I inhale deeply, forcing my tone to stay even despite the slow, sharp chill slithering down my spine.
“That’s…one hell of a coincidence.”
“It becomes even less of one when you find out he was under investigation for taking money from the Nikolayev Bratva,” he mutters. “And it gets better. Vera only visited Arkadi in prison once, years before his death, when he got into a fight with some Aryan Brotherhood assholes and needed a blood transfusion. They brought her in because she had the right blood type. O-negative.’
I exhale slowly as I step into Lyra’s room and start scanning it for anything that might tell me where the hell she is.
My eyes land on a small vanity by the window and the photo tucked into the mirror’s frame. I step closer, peering at it. A young woman smiles back at me, holding a baby with red hair.
The woman is wearing the same necklace I’m holding in my palm.
A memory comes swirling back from weeks ago. I had asked Lyra about her ballet slipper pendant—the one I bloodied when I got it back from Grigori Popov and his men—and she said it came from her Aunt Alison. I guess that’s her.
“How’d they manage to convince Vera to give Arkadi blood?” Vera was famously outspoken against her husband after everything blew up.

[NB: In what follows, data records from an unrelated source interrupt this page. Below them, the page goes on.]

/-- **At a coupling of maximal distinct-eigenvalue count the eigenvalue partition and the
order of the distinct eigenvalues are locally constant.** For Hermitian `M₀`, `M₁` and `u₀`
with `#{distinct eigenvalues of M₀ + uM₁} ≤ #{… of M₀ + u₀M₁}` for all `u`: for `u` near `u₀`,
`λᵢ(u) = λⱼ(u) ↔ λᵢ(u₀) = λⱼ(u₀)` and `λᵢ(u₀) < λⱼ(u₀) ⇒ λᵢ(u) < λⱼ(u)` (Weyl + the pattern
lemma, with `2|u - u₀| Σ|M₁| <` the minimal gap at `u₀`). Kato (1966) II-§1.1, §5.1.
[folklore] -/
theorem eventually_eigenvalues_pattern {M₀ M₁ : Matrix n n ℂ} (h₀ : M₀.IsHermitian)
    (h₁ : M₁.IsHermitian) {u₀ : ℝ}
    (hmax : ∀ u : ℝ, (M₀ + (u : ℂ) • M₁).charpoly.roots.toFinset.card ≤
      (M₀ + (u₀ : ℂ) • M₁).charpoly.roots.toFinset.card) :
    ∀ᶠ u in 𝓝 u₀, (∀ i j,
      (isHermitian_add_real_smul h₀ h₁ u).eigenvalues i =
          (isHermitian_add_real_smul h₀ h₁ u).eigenvalues j ↔
        (isHermitian_add_real_smul h₀ h₁ u₀).eigenvalues i =
          (isHermitian_add_real_smul h₀ h₁ u₀).eigenvalues j) ∧
      ∀ i j, (isHermitian_add_real_smul h₀ h₁ u₀).eigenvalues i <
          (isHermitian_add_real_smul h₀ h₁ u₀).eigenvalues j →
        (isHermitian_add_real_smul h₀ h₁ u).eigenvalues i <
          (isHermitian_add_real_smul h₀ h₁ u).eigenvalues j := by
  classical
  set g := (isHermitian_add_real_smul h₀ h₁ u₀).eigenvalues with hg
  set R : ℝ := ∑ a, ∑ b, ‖M₁ a b‖ with hR
  have hR0 : 0 ≤ R := Finset.sum_nonneg fun a _ => Finset.sum_nonneg fun b _ => norm_nonneg _
  -- the gap between distinct eigenvalues at `u₀`
  set Dset : Finset ℝ := ((Finset.univ ×ˢ Finset.univ).filter
    fun p : n × n => g p.1 ≠ g p.2).image fun p => |g p.1 - g p.2| with hDset
  obtain ⟨γ, hγ, hγle⟩ : ∃ γ : ℝ, 0 < γ ∧ ∀ i j, g i ≠ g j → γ ≤ |g i - g j| := by
    by_cases hne : Dset.Nonempty
    · refine ⟨Dset.min' hne, ?_, fun i j hij => Dset.min'_le _ ?_⟩
      · obtain ⟨p, hp, hpeq⟩ := Finset.mem_image.1 (Dset.min'_mem hne)
        rw [← hpeq]
        exact abs_pos.2 (sub_ne_zero.2 (Finset.mem_filter.1 hp).2)
      · exact Finset.mem_image.2 ⟨(i, j), Finset.mem_filter.2 ⟨Finset.mem_product.2
          ⟨Finset.mem_univ _, Finset.mem_univ _⟩, hij⟩, rfl⟩
    · refine ⟨1, one_pos, fun i j hij => ?_⟩
      exact absurd ⟨_, Finset.mem_image.2 ⟨(i, j), Finset.mem_filter.2 ⟨Finset.mem_product.2
          ⟨Finset.mem_univ _, Finset.mem_univ _⟩, hij⟩, rfl⟩⟩ hne
  rw [Metric.eventually_nhds_iff]
  refine ⟨γ / (2 * R + 1), by positivity, fun u hu => ?_⟩
  rw [Real.dist_eq] at hu
  set f := (isHermitian_add_real_smul h₀ h₁ u).eigenvalues with hf
  have hc : ∀ i, |f i - g i| ≤ |u - u₀| * R :=
    fun i => abs_eigenvalues_pencil_sub_le h₀ h₁ u u₀ i
  have h2c : 2 * (|u - u₀| * R) < γ := by
    calc 2 * (|u - u₀| * R) ≤ 2 * (γ / (2 * R + 1) * R) := by
          nlinarith [abs_nonneg (u - u₀)]
      _ < γ := by
          rw [div_mul_eq_mul_div, ← mul_div_assoc, div_lt_iff₀ (by positivity)]
          nlinarith
  refine ⟨fun i j => eq_iff_eq_of_close_of_card_image_le hc
    (fun i j hij => h2c.trans_le (hγle i j hij)) ?_ i j, fun i j hij => ?_⟩
  · rw [← card_toFinset_roots_charpoly,
      ← card_toFinset_roots_charpoly]
    exact hmax u
  · have hgap' : γ ≤ g j - g i := by
      have := hγle i j hij.ne
      rwa [abs_sub_comm, abs_of_pos (sub_pos.2 hij)] at this
    have hi := (abs_le.1 (hc i)).2
    have hj := (abs_le.1 (hc j)).1
    linarith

I walk out of Lyra’s room and into Vera’s. Instantly, the scent of stale cigarette smoke and cheap perfume slams into me. The place is a mess—dirty clothes piled in a corner, unmade bed, empty booze bottles littering the nightstand.
I frown as I stop and glance down at a big box of mail against the wall, mostly junk or sales offers, and rifle through some of it.

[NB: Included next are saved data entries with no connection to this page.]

/-! ### Radial integration on the cross-section -/

/-- **Radial integration on `ℝ²`**: `∫_{ℝ²} G(a|y|²) dy = (π/a) ∫₀^∞ G(t) dt` for `a > 0`
(polar coordinates, `dy = 2πr dr`, `t = ar²`; both sides with Bochner junk value `0`). [folklore] -/
theorem integral_comp_mul_norm_sq (G : ℝ → ℝ) {a : ℝ} (ha : 0 < a) :
    ∫ y : ℝ², G (a * ‖y‖ ^ 2) = Real.pi / a * ∫ t in Ioi 0, G t := by
  have h1 := MeasureTheory.integral_fun_norm_addHaar (volume : Measure ℝ²) (fun r => G (a * r ^ 2))
  rw [h1, finrank_euclideanSpace_fin]
  have hball : (volume : Measure ℝ²).real (ball 0 1) = Real.pi := by
    rw [measureReal_def, EuclideanSpace.volume_ball_fin_two]
    simp [Real.pi_pos.le]
  rw [hball]
  -- `∫₀^∞ r G(ar²) dr = (2a)⁻¹ ∫₀^∞ G`
  have hsub : ∫ r in Ioi (0 : ℝ), r ^ (2 - 1) • G (a * r ^ 2) = (2 * a)⁻¹ * ∫ t in Ioi 0, G t := by
    have h2 := integral_comp_rpow_Ioi_of_pos (g := fun u => G (a * u)) two_pos
    have h3 := integral_comp_mul_left_Ioi G 0 ha
    rw [mul_zero] at h3
    rw [h3] at h2
    have h4 : ∫ r in Ioi (0 : ℝ), r ^ (2 - 1) • G (a * r ^ 2) =
        2⁻¹ * ∫ x in Ioi (0 : ℝ), ((2 : ℝ) * x ^ ((2 : ℝ) - 1)) • G (a * x ^ (2 : ℝ)) := by
      rw [← smul_eq_mul, ← integral_smul]
      refine setIntegral_congr_fun measurableSet_Ioi fun r hr => ?_
      have hr' : (0 : ℝ) < r := hr
      simp only [smul_eq_mul, show ((2 : ℝ) - 1) = 1 by norm_num, Real.rpow_one, Real.rpow_two]
      norm_num
      ring
    rw [h4, h2, smul_eq_mul]
    ring
  rw [hsub]
  simp only [nsmul_eq_mul, smul_eq_mul, Nat.cast_ofNat]
  field_simp

end StrainedAzimuthal

open StrainedAzimuthal

/-! ### The dissipation of the Burgers vortex -/

/-- **Pointwise squared velocity gradient of the Burgers swirl**:
`|∇v(x)|² = 2c²((tφ'(t))² + e^{−2t})` with `t = γ(x₀² + x₁²)/(4ν)`, `c = γΓ/(8πν)`
(`|∇v|²` = `frobeniusNormSq (Dv(x))`, the tree's dissipation density). [folklore] -/
theorem frobeniusNormSq_fderiv_burgersVortexSwirl (γ ν Γ : ℝ) (x : ℝ³) :
    frobeniusNormSq (fderiv ℝ (burgersVortexSwirl γ ν Γ) x) =
      2 * (γ * Γ / (8 * Real.pi * ν)) ^ 2 *
        ((γ / (4 * ν) * (x 0 ^ 2 + x 1 ^ 2) * deriv burgersPhi (γ / (4 * ν) * (x 0 ^ 2 + x 1 ^ 2))) ^ 2 +
          Real.exp (-2 * (γ / (4 * ν) * (x 0 ^ 2 + x 1 ^ 2)))) := by
  rw [burgersVortexSwirl_eq_azimuthal, frobeniusNormSq_fderiv_azimuthal_burgersProfile, rho_apply]

/-- **Dissipation per unit length of the Burgers vortex** (Burgers 1948): for `γ, ν > 0`, every
circulation `Γ` and every height `c`,

  `ν ∫_{ℝ²} |∇v(y, c)|² dy = γΓ²/(8π)`,

where `v = burgersVortexSwirl γ ν Γ` is the swirl (the perturbation of the strain) and
`|∇v|² = frobeniusNormSq (Dv)` is the dissipation density (Majda–Bertozzi (1.29)). The rate is
independent of the viscosity: the core radius `(ν/γ)^{1/2}` adjusts so that the strain-enhanced
gradients dissipate exactly what the strain feeds in. Proof: `|∇v|² = 2c²((tφ')² + e^{−2t})`,
`∫_{ℝ²} G(a|y|²) = (π/a)∫₀^∞ G`, `∫₀^∞ (tφ')² = ∫₀^∞ e^{−2t} = 1/2`, and
`2πc²/a = γΓ²/(8πν)`. [folklore] -/
theorem burgersVortex_dissipation {γ ν : ℝ} (hγ : 0 < γ) (hν : 0 < ν) (Γ c : ℝ) :
    ν * ∫ y : ℝ², frobeniusNormSq (fderiv ℝ (burgersVortexSwirl γ ν Γ) (horizLift y c)) =
      γ * Γ ^ 2 / (8 * Real.pi) := by
  have ha : 0 < γ / (4 * ν) := by positivity
  set C := γ * Γ / (8 * Real.pi * ν) with hC
  set G : ℝ → ℝ := fun t => 2 * C ^ 2 * ((t * deriv burgersPhi t) ^ 2 + Real.exp (-2 * t)) with hG
  have hpt : ∀ y : ℝ², frobeniusNormSq (fderiv ℝ (burgersVortexSwirl γ ν Γ) (horizLift y c)) =
      G (γ / (4 * ν) * ‖y‖ ^ 2) := fun y => by
    rw [frobeniusNormSq_fderiv_burgersVortexSwirl, norm_sq_eq_two, ← hC]
    simp only [horizLift_apply_zero, horizLift_apply_one, hG]
  simp_rw [hpt]
  rw [integral_comp_mul_norm_sq G ha]
  have hI : ∫ t in Ioi 0, G t = 2 * C ^ 2 := by
    have h2 : IntegrableOn (fun t => Real.exp (-2 * t)) (Ioi (0 : ℝ)) :=
      exp_neg_integrableOn_Ioi 0 two_pos
    simp only [hG]
    rw [integral_const_mul, integral_add integrableOn_sq_mul_deriv_burgersPhi h2,
      integral_sq_mul_deriv_burgersPhi, integral_exp_mul_Ioi (by norm_num : (-2 : ℝ) < 0)]
    norm_num
  rw [hI, hC]
  field_simp
  ring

“They didn’t,” The Stag replies. “They compelled her. Arkadi was a possible witness in some other mafia case. So the State of New York needed him alive, and she was the key to that with their matching O-negative blood and it being an emergency . State prosecutors got a special judge’s order forcing Vera to donate blood to Arkadi. But I think you’re missing the point.”
I frown. “Which is?”
“Your wife has type AB blood.”
I stop moving, instantly. The world goes still, and a ringing sound begins to whine in my ears.
Holy. Fucking. Fuck.
Type O is recessive. Arkadi’s offspring could only have the same.
The whining in my ears crescendos to a roar as the realization slams into me.
“Arkadi wasn’t her father,” I say quietly.
The Stag’s voice darkens. “Given what you just told me about Lyra being under threat, and presumably with Vera, I’d be much more concerned right now that it means Vera categorically cannot be her mother.”
My breath stills.
Oh fuck.
“Do you have any idea where they might have gone?”
My gaze snaps back to the box of mail.
Something itches at the back of my mind, something I didn’t fully process before.
I crouch, grabbing a handful of envelopes from the top, rifling through them with shaking fingers. There are some sent from a legal firm, a few medical bills, some opened ones that seem like they probably contained Vera’s disability checks. Then suddenly, my eyes land on two offers from some shitty used car dealership promising zero percent down.
…A shitty used car dealership in Kingston, New York, two hours north of the city.
That’s where Lyra grew up.
My eyes drop to the mailing address, and everything goes sideways.
They’re addressed to Lyra’s childhood house.
…And they’re postmarked just three weeks ago.
I lurch to my feet.
That’s where they are.
And I’ve already wasted too much fucking time.